EXERCISE AIM: Filter the entries below down to the lines that hold "size".

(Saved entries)
=== Section Start ===
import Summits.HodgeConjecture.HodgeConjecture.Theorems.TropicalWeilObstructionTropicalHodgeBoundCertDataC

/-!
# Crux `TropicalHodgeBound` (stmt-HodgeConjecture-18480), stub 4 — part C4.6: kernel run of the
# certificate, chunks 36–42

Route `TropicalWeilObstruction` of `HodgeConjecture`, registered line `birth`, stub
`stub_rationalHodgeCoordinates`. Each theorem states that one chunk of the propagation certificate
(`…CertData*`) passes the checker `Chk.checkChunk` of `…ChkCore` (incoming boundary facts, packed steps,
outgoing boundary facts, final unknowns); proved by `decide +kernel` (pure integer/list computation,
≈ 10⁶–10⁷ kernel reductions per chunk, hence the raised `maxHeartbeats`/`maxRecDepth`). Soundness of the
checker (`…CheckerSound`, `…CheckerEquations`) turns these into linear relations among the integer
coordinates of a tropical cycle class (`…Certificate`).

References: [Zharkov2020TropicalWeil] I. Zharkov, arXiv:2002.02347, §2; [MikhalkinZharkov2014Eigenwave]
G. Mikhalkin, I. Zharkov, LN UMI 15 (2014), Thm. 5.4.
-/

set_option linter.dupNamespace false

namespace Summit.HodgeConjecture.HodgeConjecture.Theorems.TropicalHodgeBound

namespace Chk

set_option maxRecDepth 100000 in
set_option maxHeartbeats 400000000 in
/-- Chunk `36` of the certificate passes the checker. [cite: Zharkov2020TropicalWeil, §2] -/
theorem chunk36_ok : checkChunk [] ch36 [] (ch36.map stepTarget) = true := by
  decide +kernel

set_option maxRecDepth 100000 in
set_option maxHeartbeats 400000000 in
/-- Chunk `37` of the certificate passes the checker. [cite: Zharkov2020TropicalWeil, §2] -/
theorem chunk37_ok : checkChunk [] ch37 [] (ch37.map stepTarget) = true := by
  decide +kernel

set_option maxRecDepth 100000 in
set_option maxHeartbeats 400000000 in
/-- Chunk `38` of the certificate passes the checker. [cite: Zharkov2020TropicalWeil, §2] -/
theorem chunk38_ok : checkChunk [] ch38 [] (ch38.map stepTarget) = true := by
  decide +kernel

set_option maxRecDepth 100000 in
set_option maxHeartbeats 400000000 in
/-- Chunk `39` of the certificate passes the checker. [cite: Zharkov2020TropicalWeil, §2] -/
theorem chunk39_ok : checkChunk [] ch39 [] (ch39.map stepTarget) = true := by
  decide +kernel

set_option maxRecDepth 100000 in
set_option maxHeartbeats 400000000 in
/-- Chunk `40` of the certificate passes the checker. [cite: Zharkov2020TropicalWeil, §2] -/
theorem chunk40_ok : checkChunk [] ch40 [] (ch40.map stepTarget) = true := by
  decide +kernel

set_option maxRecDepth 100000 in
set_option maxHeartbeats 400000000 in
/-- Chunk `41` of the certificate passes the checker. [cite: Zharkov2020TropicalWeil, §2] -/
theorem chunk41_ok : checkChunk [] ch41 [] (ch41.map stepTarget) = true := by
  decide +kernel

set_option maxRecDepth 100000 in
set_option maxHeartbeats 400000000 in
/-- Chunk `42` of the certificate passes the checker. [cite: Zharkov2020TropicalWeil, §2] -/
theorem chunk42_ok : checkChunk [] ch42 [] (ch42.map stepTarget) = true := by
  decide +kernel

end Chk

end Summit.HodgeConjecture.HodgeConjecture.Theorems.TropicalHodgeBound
=== Section End ===
=== Section Start ===
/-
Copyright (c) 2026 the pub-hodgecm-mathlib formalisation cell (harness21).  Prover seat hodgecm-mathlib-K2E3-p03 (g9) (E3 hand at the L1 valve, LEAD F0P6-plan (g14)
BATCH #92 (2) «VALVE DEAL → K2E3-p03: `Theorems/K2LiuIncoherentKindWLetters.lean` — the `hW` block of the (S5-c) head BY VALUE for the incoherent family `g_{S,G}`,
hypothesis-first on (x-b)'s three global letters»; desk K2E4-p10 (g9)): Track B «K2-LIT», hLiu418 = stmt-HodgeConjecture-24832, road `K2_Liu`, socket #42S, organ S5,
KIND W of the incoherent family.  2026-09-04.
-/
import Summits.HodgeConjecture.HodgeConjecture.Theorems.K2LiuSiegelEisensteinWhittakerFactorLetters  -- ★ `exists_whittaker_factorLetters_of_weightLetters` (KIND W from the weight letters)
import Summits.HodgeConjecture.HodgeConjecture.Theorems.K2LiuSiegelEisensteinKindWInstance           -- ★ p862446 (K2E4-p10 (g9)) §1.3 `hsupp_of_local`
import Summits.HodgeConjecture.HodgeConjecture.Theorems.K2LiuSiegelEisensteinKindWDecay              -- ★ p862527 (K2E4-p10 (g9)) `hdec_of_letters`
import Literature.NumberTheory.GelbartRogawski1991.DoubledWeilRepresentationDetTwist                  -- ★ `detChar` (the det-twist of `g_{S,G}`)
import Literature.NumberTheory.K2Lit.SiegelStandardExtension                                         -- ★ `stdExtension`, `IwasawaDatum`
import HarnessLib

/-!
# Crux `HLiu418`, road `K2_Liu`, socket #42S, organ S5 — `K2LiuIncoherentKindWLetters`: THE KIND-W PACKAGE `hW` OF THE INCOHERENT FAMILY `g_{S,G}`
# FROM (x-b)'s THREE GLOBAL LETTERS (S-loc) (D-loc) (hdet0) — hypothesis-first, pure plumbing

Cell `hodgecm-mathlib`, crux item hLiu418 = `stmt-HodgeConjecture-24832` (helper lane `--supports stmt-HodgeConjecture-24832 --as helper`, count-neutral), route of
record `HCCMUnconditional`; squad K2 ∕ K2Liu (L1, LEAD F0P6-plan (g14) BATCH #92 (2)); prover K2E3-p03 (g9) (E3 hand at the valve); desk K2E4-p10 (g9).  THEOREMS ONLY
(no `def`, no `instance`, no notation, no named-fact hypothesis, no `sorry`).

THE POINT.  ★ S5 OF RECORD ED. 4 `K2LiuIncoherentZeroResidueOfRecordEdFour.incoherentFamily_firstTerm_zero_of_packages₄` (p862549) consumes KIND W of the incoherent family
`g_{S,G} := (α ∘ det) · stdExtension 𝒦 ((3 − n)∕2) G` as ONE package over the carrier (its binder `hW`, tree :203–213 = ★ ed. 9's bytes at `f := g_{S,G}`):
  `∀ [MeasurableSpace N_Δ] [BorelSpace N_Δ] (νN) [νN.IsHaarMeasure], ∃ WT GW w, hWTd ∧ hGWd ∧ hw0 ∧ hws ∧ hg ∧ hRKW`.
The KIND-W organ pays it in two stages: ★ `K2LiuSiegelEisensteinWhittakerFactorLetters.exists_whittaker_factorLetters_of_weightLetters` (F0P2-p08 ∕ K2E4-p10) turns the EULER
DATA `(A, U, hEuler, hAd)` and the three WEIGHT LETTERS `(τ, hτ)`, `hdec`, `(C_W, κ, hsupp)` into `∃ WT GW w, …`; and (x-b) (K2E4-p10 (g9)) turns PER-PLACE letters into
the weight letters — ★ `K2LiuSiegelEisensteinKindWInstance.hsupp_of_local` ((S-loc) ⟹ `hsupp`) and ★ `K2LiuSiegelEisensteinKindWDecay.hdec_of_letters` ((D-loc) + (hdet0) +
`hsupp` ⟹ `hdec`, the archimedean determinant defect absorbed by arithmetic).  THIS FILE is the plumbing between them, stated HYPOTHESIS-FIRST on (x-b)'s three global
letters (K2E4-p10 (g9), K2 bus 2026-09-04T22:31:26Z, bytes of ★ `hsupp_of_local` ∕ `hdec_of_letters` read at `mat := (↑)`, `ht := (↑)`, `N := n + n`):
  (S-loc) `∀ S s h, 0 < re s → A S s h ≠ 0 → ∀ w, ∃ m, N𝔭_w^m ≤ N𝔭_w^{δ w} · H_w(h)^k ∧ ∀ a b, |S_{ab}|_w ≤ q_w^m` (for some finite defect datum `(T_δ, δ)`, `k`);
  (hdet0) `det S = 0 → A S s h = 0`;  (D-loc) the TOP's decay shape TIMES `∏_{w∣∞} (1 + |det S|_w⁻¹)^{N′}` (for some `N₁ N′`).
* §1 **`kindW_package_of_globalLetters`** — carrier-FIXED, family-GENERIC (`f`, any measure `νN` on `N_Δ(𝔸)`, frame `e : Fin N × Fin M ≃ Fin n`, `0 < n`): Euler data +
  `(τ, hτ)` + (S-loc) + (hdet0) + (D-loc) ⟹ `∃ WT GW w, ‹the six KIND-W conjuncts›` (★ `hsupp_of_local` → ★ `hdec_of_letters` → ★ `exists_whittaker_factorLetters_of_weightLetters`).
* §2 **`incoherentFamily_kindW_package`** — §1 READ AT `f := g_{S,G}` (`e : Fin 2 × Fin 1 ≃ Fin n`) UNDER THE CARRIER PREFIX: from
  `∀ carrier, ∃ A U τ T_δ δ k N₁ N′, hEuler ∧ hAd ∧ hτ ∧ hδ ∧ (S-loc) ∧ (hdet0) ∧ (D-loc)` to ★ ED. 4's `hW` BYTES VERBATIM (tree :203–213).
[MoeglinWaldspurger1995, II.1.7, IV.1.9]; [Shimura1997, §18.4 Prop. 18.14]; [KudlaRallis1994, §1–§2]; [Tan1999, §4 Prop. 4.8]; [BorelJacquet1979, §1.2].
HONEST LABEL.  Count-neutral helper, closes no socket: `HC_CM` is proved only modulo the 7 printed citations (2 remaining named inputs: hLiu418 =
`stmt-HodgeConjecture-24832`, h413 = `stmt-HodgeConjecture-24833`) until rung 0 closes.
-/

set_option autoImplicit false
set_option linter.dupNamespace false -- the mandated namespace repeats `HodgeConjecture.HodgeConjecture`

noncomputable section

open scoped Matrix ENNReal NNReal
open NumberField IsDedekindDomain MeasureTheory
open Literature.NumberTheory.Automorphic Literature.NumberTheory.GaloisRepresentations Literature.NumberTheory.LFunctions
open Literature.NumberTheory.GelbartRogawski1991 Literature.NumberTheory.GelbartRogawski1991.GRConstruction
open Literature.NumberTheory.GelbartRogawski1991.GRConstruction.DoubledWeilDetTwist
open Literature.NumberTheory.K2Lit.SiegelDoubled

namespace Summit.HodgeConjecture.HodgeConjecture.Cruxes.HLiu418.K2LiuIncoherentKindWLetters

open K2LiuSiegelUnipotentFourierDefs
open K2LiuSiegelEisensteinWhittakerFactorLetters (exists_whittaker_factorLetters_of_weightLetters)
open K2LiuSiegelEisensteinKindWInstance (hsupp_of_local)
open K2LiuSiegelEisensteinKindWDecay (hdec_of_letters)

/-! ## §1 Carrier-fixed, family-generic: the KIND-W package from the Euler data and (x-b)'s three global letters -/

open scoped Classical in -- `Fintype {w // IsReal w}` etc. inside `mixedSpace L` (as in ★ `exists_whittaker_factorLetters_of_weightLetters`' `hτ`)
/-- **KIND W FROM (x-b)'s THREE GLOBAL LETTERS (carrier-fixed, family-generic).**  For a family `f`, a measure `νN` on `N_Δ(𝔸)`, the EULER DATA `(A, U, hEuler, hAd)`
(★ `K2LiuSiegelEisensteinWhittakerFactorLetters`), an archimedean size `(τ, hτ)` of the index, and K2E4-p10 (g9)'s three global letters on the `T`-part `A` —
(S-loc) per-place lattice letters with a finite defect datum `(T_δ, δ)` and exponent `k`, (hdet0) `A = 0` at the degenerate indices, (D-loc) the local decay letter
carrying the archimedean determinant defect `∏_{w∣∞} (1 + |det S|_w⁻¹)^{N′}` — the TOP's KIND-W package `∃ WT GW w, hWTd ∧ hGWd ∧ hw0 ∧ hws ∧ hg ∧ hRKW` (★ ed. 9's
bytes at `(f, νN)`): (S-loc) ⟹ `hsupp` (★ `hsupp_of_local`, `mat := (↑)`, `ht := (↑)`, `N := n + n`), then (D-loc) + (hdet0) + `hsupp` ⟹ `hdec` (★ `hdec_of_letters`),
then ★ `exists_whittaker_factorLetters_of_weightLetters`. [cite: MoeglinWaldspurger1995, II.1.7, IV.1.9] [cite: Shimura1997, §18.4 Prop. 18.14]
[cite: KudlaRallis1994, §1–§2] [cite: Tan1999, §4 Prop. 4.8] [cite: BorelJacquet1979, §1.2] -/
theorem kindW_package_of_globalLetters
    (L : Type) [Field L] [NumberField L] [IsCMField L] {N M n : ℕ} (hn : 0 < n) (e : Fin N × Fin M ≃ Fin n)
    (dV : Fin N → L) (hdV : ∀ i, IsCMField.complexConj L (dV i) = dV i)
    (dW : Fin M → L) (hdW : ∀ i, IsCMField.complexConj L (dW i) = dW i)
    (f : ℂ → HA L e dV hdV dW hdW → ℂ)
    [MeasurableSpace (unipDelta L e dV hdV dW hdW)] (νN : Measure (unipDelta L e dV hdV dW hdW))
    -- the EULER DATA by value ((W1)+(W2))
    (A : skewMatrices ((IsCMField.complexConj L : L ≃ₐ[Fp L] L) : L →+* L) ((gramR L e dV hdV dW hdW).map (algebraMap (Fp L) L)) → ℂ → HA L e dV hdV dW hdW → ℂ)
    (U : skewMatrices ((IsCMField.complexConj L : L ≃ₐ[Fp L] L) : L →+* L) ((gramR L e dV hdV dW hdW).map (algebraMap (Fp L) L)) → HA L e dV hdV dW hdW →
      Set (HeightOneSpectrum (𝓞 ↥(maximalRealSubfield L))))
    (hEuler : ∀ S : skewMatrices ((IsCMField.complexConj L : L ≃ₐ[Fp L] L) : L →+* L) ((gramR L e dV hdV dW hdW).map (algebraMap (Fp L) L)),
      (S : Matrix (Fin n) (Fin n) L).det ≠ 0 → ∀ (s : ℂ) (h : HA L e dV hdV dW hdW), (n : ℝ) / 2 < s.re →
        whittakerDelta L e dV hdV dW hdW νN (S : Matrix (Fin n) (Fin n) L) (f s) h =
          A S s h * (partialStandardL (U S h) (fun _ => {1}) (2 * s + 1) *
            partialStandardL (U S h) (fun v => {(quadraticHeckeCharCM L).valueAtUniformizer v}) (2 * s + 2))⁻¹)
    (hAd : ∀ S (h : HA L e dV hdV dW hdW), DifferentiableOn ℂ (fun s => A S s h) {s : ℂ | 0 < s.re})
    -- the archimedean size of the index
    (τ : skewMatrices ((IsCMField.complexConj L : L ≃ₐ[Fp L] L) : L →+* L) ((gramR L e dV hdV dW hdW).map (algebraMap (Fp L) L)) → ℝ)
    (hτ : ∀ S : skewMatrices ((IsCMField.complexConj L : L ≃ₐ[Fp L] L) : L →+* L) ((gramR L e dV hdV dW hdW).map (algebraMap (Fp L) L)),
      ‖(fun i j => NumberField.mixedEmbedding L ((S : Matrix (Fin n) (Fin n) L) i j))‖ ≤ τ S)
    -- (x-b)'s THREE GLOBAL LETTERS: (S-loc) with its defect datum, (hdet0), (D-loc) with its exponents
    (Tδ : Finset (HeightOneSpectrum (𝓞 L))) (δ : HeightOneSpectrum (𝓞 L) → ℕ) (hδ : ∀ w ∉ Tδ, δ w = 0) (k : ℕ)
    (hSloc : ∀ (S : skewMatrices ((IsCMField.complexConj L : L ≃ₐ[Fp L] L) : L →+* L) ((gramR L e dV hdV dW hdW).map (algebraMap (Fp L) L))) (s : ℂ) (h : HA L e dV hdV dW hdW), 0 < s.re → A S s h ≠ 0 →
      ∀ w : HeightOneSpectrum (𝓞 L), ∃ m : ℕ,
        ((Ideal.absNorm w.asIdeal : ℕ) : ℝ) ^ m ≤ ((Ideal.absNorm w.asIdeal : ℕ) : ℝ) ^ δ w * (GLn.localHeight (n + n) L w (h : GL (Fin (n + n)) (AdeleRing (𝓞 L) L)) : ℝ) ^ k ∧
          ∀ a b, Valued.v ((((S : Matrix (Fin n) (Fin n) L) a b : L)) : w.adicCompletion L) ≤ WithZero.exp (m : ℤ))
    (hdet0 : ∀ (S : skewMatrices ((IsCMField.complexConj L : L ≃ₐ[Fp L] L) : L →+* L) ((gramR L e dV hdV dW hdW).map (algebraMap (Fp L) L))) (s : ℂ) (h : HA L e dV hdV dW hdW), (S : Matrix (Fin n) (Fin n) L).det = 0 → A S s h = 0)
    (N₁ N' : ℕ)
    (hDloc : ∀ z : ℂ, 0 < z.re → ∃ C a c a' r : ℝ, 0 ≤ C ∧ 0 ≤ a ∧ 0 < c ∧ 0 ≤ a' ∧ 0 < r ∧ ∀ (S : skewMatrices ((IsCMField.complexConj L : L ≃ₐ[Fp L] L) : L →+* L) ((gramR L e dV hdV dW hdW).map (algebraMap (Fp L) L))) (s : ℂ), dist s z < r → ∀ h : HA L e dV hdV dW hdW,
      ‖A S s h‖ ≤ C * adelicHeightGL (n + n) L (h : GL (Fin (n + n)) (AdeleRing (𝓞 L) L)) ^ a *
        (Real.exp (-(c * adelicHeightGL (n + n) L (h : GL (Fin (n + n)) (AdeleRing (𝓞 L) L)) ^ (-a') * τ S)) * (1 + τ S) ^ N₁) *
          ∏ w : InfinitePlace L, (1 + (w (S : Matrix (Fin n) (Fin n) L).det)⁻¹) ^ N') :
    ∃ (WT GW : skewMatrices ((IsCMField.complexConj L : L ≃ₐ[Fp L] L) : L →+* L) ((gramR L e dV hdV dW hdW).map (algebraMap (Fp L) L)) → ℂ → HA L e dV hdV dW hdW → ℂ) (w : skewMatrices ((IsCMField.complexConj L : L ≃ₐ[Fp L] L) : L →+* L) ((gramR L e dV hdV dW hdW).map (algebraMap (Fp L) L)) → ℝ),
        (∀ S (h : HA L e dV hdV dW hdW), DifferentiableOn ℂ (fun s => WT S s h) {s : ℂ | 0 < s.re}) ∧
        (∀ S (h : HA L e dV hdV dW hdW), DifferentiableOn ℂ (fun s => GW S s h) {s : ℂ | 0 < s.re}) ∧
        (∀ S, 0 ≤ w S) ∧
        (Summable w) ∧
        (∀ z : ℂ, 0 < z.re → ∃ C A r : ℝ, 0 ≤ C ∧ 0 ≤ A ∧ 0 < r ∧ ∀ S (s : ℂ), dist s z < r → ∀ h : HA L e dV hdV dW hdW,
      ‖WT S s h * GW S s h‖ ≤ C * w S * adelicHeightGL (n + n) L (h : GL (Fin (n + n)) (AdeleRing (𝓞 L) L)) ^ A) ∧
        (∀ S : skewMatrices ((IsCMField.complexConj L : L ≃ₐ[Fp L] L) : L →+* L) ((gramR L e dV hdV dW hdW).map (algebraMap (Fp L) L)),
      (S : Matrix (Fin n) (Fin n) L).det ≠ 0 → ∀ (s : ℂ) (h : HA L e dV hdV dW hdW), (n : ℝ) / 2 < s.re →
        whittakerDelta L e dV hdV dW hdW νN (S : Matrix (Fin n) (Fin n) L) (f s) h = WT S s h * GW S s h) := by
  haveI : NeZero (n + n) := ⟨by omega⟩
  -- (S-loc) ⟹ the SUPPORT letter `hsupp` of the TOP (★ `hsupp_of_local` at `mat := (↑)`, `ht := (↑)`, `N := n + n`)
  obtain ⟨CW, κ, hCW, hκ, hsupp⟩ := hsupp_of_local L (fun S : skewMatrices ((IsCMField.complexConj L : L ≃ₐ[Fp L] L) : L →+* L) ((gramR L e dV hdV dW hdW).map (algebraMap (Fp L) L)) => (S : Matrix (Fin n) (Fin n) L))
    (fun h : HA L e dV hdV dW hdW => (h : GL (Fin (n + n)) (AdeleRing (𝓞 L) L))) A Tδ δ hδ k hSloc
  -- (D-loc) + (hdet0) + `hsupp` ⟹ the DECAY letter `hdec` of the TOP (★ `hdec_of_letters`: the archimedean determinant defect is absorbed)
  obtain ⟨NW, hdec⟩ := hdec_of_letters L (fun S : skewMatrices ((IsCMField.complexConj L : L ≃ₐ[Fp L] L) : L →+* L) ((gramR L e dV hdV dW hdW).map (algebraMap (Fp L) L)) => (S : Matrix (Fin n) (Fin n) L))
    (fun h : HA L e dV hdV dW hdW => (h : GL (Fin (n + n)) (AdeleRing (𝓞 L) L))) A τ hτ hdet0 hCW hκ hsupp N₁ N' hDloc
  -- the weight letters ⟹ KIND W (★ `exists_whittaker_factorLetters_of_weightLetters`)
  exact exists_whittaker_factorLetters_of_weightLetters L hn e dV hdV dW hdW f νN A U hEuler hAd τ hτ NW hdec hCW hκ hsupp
=== Section End ===
SOLUTION TO THE EXERCISE:
(★ `K2LiuSiegelEisensteinWhittakerFactorLetters`), an archimedean size `(τ, hτ)` of the index, and K2E4-p10 (g9)'s three global letters on the `T`-part `A` —
    -- the archimedean size of the index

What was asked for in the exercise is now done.